In PLoS Computational Biology this week, scientists from the Hungarian Academy of Sciences in Budapest describe a method to predict the disordered binding regions of intrinsically unstructured/disordered proteins. "Our method targets the essential feature of these regions: they behave in a characteristically different manner in isolation than bound to their partner protein," the authors write. Testing their method on several hundred proteomes, they showed that disordered binding sites increased with the complexity of the organism and that the length distribution of binding sites gravitated toward shorter segments.
In work published in PLoS Genetics, researchers studied the evolution of Segregation Distorter (SD) genes in Drosophila melanogaster. Performing a large screen for SD chromosomes in African populations of D. melanogaster, they found a new SD chromosome type, SD-Mal, which is native to Africa and has a "perfect transmission advantage and lacks recombination over much of the chromosome." They say that this new chromosome swept rapidly across sub-Saharan Africa sometime within the last 3,000 years. These findings show that selfish gene complexes evolve continuously to evade suppression by other genes in the genome and to compete with one another for a place in the population," they write in the author summary.

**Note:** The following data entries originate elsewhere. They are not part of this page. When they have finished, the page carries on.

import Mathlib
import Summits.Ventures.HodgeRepro.Tier4.Line4.HorbChain
import Summits.Ventures.HodgeRepro.Tier4.Line4.ProperDefs
import Summits.Ventures.HodgeRepro.Tier4.Line4.IntegFolded
import Summits.Ventures.HodgeRepro.Tier4.Line4.IntegArch
import Summits.Ventures.HodgeRepro.Tier4.Line4.IntegProper

/-!
# Tier4/Line4/HorbInteg — C-L4-HORBINTEG: `horb` from the chain with every integrability display discharged

Blind re-derivation cell `pub-hodge-repro`, Tier 4 «prove the step» (README §9–§10), seat t4-L2-p1 (gen 3; L4 service
prover).  Tree path `lean/Summits/Ventures/HodgeRepro/Tier4/Line4/HorbInteg.lean`.  Statement and proof = Part 9 of
plan-4 g3's certificate proofs/t4-plan-4/work/Integ-Concat-v2.lean efc313b641e3a2f3 · 671 (S14649 / S14670, crit-1
S14664 / S14699), BYTES VERBATIM, every stub of the certificate now an imported tree theorem: `horb_of_chain` (HorbChain
p698645), the thirteen C-L4-INTEG statements (IntegFolded p697292 + IntegArch p697545, t4-L1-p5; IntegProper p698134) and
`HasProperFinOrbit` (ProperDefs p697453).  Mathlib-level; no literature.

`horb_of_integ`: the wall's `horb` binder from a product test function `F = F_∞ ⊗ F_f` (`F_f` real non-negative,
compactly supported on `G(𝔸_f)`), a regular rational `γ₀` with PROPER (`hprop`), product Haar normalisations on both tori,
a fundamental domain `DZ_f` of the image of `Z(k)` in `T_f` relatively compact on `Z_f`-saturations of compacts (`hfd`,
`hDZc` = ZDOMAIN-EX), FINPOS′ / FINSUPP (`hpos`, `hsupp`) and the ARCHIMEDEAN RESIDUAL `harch`.  Nothing is asserted
beyond the composition; the price of `horb` is the binder list.

Nothing here says anything about the status of the Hodge conjecture for CM abelian varieties, which is NOT proved
(HC_CM is NOT proved by anyone in this repository).
-/

set_option autoImplicit false
noncomputable section
namespace Summit.Ventures.HodgeRepro.Tier4.Line4
open Summit.Ventures.HodgeRepro.Tier4 Summit.Ventures.HodgeRepro.Tier4.Common
  Summit.Ventures.HodgeRepro.Tier4.Line1 MeasureTheory
open scoped ComplexConjugate Topology Pointwise NNReal

/-! ## `horb` with the displays discharged (Part 9 of Integ-Concat-v2 efc313b641e3a2f3, by name): PROPER + ZDOMAIN-EX (iv)
+ FINPOS′/FINSUPP + `harch`. -/

section Composition2
variable {k : Type} [Field k] [NumberField k] (W : PlaneData k) [MeasurableSpace (GA W)] [BorelSpace (GA W)]
  (R : RTFData W) (μ : Measure (GA W)) [μ.IsHaarMeasure] [R.μT.IsHaarMeasure] [R.μT'.IsHaarMeasure]
  (DG : Set (GA W)) (fdG : IsFundamentalDomain (rationalPoints W) DG μ) (compG : IsCompact (closure DG))
  (compT : IsCompact (closure R.DT)) (compT' : IsCompact (closure R.DT'))

/-- **`horb` from the chain with every integrability display discharged by Part 8.**  The price that remains:
`hF` (CONVPROD + PROJPROD), `hprop` (PROPER), `hfd`/`hDZc` (ZDOMAIN-EX under the CM input), `hpos`/`hsupp` (FINPOS′ +
FINSUPP) and the archimedean residual `harch`. -/
theorem horb_of_integ [MeasurableMul (torusT W)] [MeasurableMul (torusT' W)]
    [CompactSpace (torusInf W)] [CompactSpace (torusInf' W)]
    (hR : R.IsHaar) (hc : Continuous R.chi) (hu : ∀ a, ‖R.chi a‖ = 1)
    (hc' : Continuous R.chi') (hu' : ∀ a, ‖R.chi' a‖ = 1)
    (F Finf Ffin : GA W → ℂ) (hF : ∀ g, F g = Finf (GA.ofInfPart W g) * Ffin (GA.ofFinPart W g))
    (hFc : Continuous F) (hFs : HasCompactSupport F) (hFinfc : Continuous Finf) (hFfinc : Continuous Ffin)
    (Cf : Set (GA W)) (hCf : IsCompact Cf) (hFsupp : ∀ g ∈ finitePart W, Ffin g ≠ 0 → g ∈ Cf)
    (γ₀ : rationalPoints W) (hreg : IsRegularRational W γ₀) (hprop : HasProperFinOrbit W (γ₀ : GA W))
    (νinf : Measure (torusInf W)) [νinf.IsHaarMeasure] (νf : Measure (torusFin W)) [νf.IsHaarMeasure]
    (c : ℝ≥0) (hcμ : R.μT = c • Measure.map (torusSplit W).symm (νinf.prod νf)) (hc0 : c ≠ 0)
    (νinf' : Measure (torusInf' W)) [νinf'.IsHaarMeasure] (νf' : Measure (torusFin' W)) [νf'.IsHaarMeasure]
    (c' : ℝ≥0) (hcμ' : R.μT' = c' • Measure.map (torusSplit' W).symm (νinf'.prod νf')) (hc0' : c' ≠ 0)
    (DZf : Set (torusFin W)) (hDZf : MeasurableSet DZf) (hfd : IsFundamentalDomain (centreFin W) DZf νf)
    (hDZc : ∀ C : Set (torusFin W), IsCompact C → IsCompact (closure (DZf ∩ (C * (ZfIn W : Set (torusFin W))))))
    (hreal : ∀ g, (Ffin g).im = 0) (hnonneg : ∀ g, 0 ≤ (Ffin g).re)
    (hpos : ∀ b ∈ DZf, ∀ b' : torusFin' W,
      Ffin ((((b : torusT W) : GA W))⁻¹ * GA.ofFinPart W (γ₀ : GA W) * ((b' : torusT' W) : GA W)) ≠ 0 →
      0 < (R.chi b * conj (R.chi' b')).re)
    (hsupp : 0 < (νf.restrict DZf).prod νf' {p : torusFin W × torusFin' W |
      Ffin ((((p.1 : torusT W) : GA W))⁻¹ * GA.ofFinPart W (γ₀ : GA W) * ((p.2 : torusT' W) : GA W)) ≠ 0})
    (harch : (∫ a : torusInf W, R.chi a * innerInf W R Finf (γ₀ : GA W) νinf' a ∂νinf) ≠ 0) :
    (Setting.ofAdelicData W R μ DG fdG compG compT compT').orbital R.chi R.chi'
      ((Setting.ofAdelicData W R μ DG fdG compG compT compT').orbitOf γ₀) F ≠ 0 :=
  horb_of_chain W R μ DG fdG compG compT compT' hR F Finf Ffin hF γ₀ hreg νinf νf c hcμ hc0 νinf' νf' c' hcμ' hc0'
    DZf hDZf hfd
    (fun γ t => integrable_innerFn_restrict W R hR hc' hu' F hFc hFs (γ : GA W) t)
    (fun t => summable_integral_norm_innerFn_orbit W R hR hc' hu' compT' F hFc hFs γ₀ t)
    (fun γ => integrable_chi_mul_innerInt_restrict W R hR hc hu hc' hu' F hFc hFs (γ : GA W))
    (summable_integral_norm_chi_mul_innerInt_orbit W R hR hc hu hc' hu' compT compT' F hFc hFs γ₀)
    (summable_orbitalc_orbit W R hR hc hu hc' hu' compT compT' F hFc hFs γ₀)
    (integrableOn_chi_mul_innerFull_prodDomain W R hR hc hu hc' hu' F hFc hFs γ₀ hprop DZf hDZf hDZc)
    (fun s => integrable_innerFn_full W R hR hc' hu' F hFc hFs (γ₀ : GA W) s)
    (fun _ _ => integrable_chi_mul_innerInt_restrict W R hR hc hu hc' hu' F hFc hFs _)
    (fun δ => summable_integral_norm_chi_mul_innerInt_rational W R hR hc hu hc' hu' compT compT' F hFc hFs γ₀ δ)
    (fun t => integrable_conj_chi'_mul_Finf W R hc' hu' νinf' Finf hFinfc (γ₀ : GA W) t)
    (fun t => integrable_conj_chi'_mul_Ffin W R hc' hu' νf' Ffin hFfinc Cf hCf hFsupp (γ₀ : GA W) t)
    (integrable_chi_mul_innerInf W R hc hu hc' hu' νinf νinf' Finf hFinfc (γ₀ : GA W))
    (integrableOn_chi_mul_innerFin W R hc hu hc' hu' νf νf' Ffin hFfinc Cf hCf hFsupp (γ₀ : GA W) hprop DZf hDZf hDZc)
    hreal hnonneg hpos
    (integrableOn_chi_conj_chi'_Ffin_prod W R hc hu hc' hu' νf νf' Ffin hFfinc Cf hCf hFsupp (γ₀ : GA W) hprop DZf
      hDZf hDZc)
    hsupp harch

end Composition2

end Summit.Ventures.HodgeRepro.Tier4.Line4

end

French scientists have studied the evolution of the vertebrate forebrain using gene expression analysis in lampreys, a model organism for this type of work. In a paper in PLoS One, they looked at the embryonic expression patterns of 43 genes encoding transcription factors or signaling molecules involved in cell proliferation, stem cell-ness, neurogenesis, patterning, and regionalization in the developing forebrain. Comparisons with model organisms showed pattern conservation "likely to reflect shared features present in the vertebrate ancestors. They also point to changes in signaling systems -- pathways which control the growth and patterning of the neuroepithelium -- which may have been crucial in the evolution of forebrain anatomy at the origin of vertebrates," they say in the abstract.
Also in PLoS One, scientists used FISH, sequence alignment, phylogenetic reconstruction, and recombination detection analyses to compare the evolution of human and chimp versions of members of the double homeobox gene family on the Y chromosome. They found the existence of all copies in a common ancestor, and comparative analysis revealed that Y-chromosomal DUX genes and circumjacent beta-satellites evolved together. Importantly, they add, "the acquisition of complete ORFs in human copies might relate to evolutionary advantageous functions indicating neo-functionalization."